Evaluation of Fracture Healing and RUSH score
The observers initially evaluated the healing status of the fracture based on their subjective impression of the set of imaging data, selecting between the options of "healed" or "not healed." While fracture healing is not a binary all-or-nothing outcome, the radiographs taken during the healing process demonstrate gradual changes. However, only orthopedic surgeons deem fully healed fractures are classified as "healed." Subsequently, each reviewer filled out the RUSH checklist for the same radiographs, which included specific inquiries regarding cortex bridging and trabecular consolidation across the fracture. Figure 2 displays X-ray images taken during two follow-up periods of the same patient and their corresponding RUSH scores.
Procedure for the Adjudication of Fracture Healing
If different surgeons evaluating the same patient arrive at similar conclusions about fracture healing, we will ensure excellent service to the patient. As a result, we made interobserver reliability our main evaluation focus while also investigating intraobserver variability. The study designer randomly uploaded the 94 digital radiograph sets to a secure, password-protected electronic adjudication platform system for online display. All reviewers received training in using the system and RUSH scoring to view and access X-ray photographs. Observers had 14 days to review these imaging data on the electronic adjudication platform and complete a fracture healing assessment for each case. Their judgments are independent, and reviewers are irrelevant to colleagues' reviews.
After four weeks, the study designer (ZTJ) selected 47 of the original 94 image files, rerandomized them, and uploaded them. We gave the reviewers an additional two weeks to reevaluate the imaging data. The questionnaires from the two assessments were gathered and summarized in a table.
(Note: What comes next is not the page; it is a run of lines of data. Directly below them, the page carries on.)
import Summits.CriticalPhenomena.PercolationContinuityZ3.Theorems.PercNearOneGluingNoHeavyPcintBSMRZ4QSCert
import HarnessLib

/-!
# PCINT lane, PHASE 11 (site plane method for `d = 4`, reach-4 pieces (two-turn family)): kernel check 20/24 of the site certificate inequalities for `ℤ^4` at the cell `0.3770`

Cell `prim-pcint`, seat `prim-pcint-1` (gen 18); memo `run/shared/lean/prim/pcint/T-FIBRE-ROUTE.md` §PHASE 11.
Instance `Z4QS`: `d = 4 = 2 + 2` (`k = 2` time axes, the transverse plane), SITE percolation, reach-4 pieces,
9-point law `A/DA = [12, 25, 35, 80, 696, 80, 35, 25, 12]/1000`, horizon `N = 1000` in `20` chunks of `50` (window half-width `250`),
Fourier tail (cut-off data, `θ₀ = 1/3`) `T = 3781802960/10^12`, cell `p = 3770/10^4`. One `decide +kernel` per
representative (kernel memory), bit-mask site functional `BSMR.certFastMS`.
-/

namespace Summit.CriticalPhenomena.PercolationContinuityZ3.Theorems.Pcint.BSMR.Z4QS

open Summit.CriticalPhenomena.PercolationContinuityZ3.Theorems.Pcint.BSMR Summit.CriticalPhenomena.PercolationContinuityZ3.Theorems.Pcint.BSMX Summit.CriticalPhenomena.PercolationContinuityZ3.Theorems.Pcint.BSM

set_option maxHeartbeats 0 in
set_option maxRecDepth 65536 in
/-- The site certificate inequality at `![2, 1]` (cell `0.3770`, site `ℤ^4`). -/
theorem hrep_20a : ∀ y ∈ [(![2, 1] : Fin 2 → ℤ)], certFastMS RS 2 10000 3770 9 V0t V1t (tr2 y) (shOfV (tr2 y)) ≤ Φn y * (3770 ^ 9 * 2 * 840000000 ^ 2 * (1000000000000 * 1)) := by
  decide +kernel

/-- The site certificate inequalities on the offsets `((reps8.drop 40).take 1)` (cell `0.3770`). -/
theorem hrep_20 : ∀ y ∈ ((reps8.drop 40).take 1), certFastMS RS 2 10000 3770 9 V0t V1t (tr2 y) (shOfV (tr2 y)) ≤ Φn y * (3770 ^ 9 * 2 * 840000000 ^ 2 * (1000000000000 * 1)) := by
  intro y hy
  have hl : ((reps8.drop 40).take 1) = [(![2, 1] : Fin 2 → ℤ)] := by decide +kernel
  rw [hl] at hy
  simp only [List.mem_cons, List.not_mem_nil, or_false] at hy
  subst hy
  · exact hrep_20a _ (List.mem_singleton.2 rfl)

end Summit.CriticalPhenomena.PercolationContinuityZ3.Theorems.Pcint.BSMR.Z4QS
The study designer arranged a consensus meeting involving all reviewing doctors and disclosed the timing of follow-up and serial follow-up radiographs of the same case. Ultimately, the participants reached a consensus on whether the fractures had healed based on the provided imaging data for each group.
Data Analysis
The formula [2× (number of reviewers)2] is usually used for sample size calculation in consistency studies(12). We had six observers; the sample size requirement was 72 cases (2×62). According to the above sample size requirements, the sample size of 94 sets of image data is sufficient to achieve good statistical accuracy. We used the Fleiss-kappa (κ) coefficient to evaluate the consistency of multiple reviewers' subjective judgments on fracture healing. As the RUSH score is a continuous variable ranging from 10 to 30, the intraclass correlation coefficient (ICC) was employed to assess the consistency among observers. Both kappa (κ) and ICC values range from − 1.00 (indicating absolute disagreement) to 1.00 (indicating total agreement). According to the guidelines proposed by Landis and Koch, kappa values between 0.00 and 0.20 are categorized as poor agreement, 0.21 to 0.40 as fair agreement, 0.41 to 0.60 as moderate agreement, 0.61 to 0.80 as substantial agreement, and 0.81 to 1.00 as almost perfect agreement(13). Finally, we conducted regression analysis and ROC analysis to explore the possibility of optimizing the RUSH scoring criteria, specifically the overall score, the overall score for cortical bone items, and the overall score for cancellous bone items.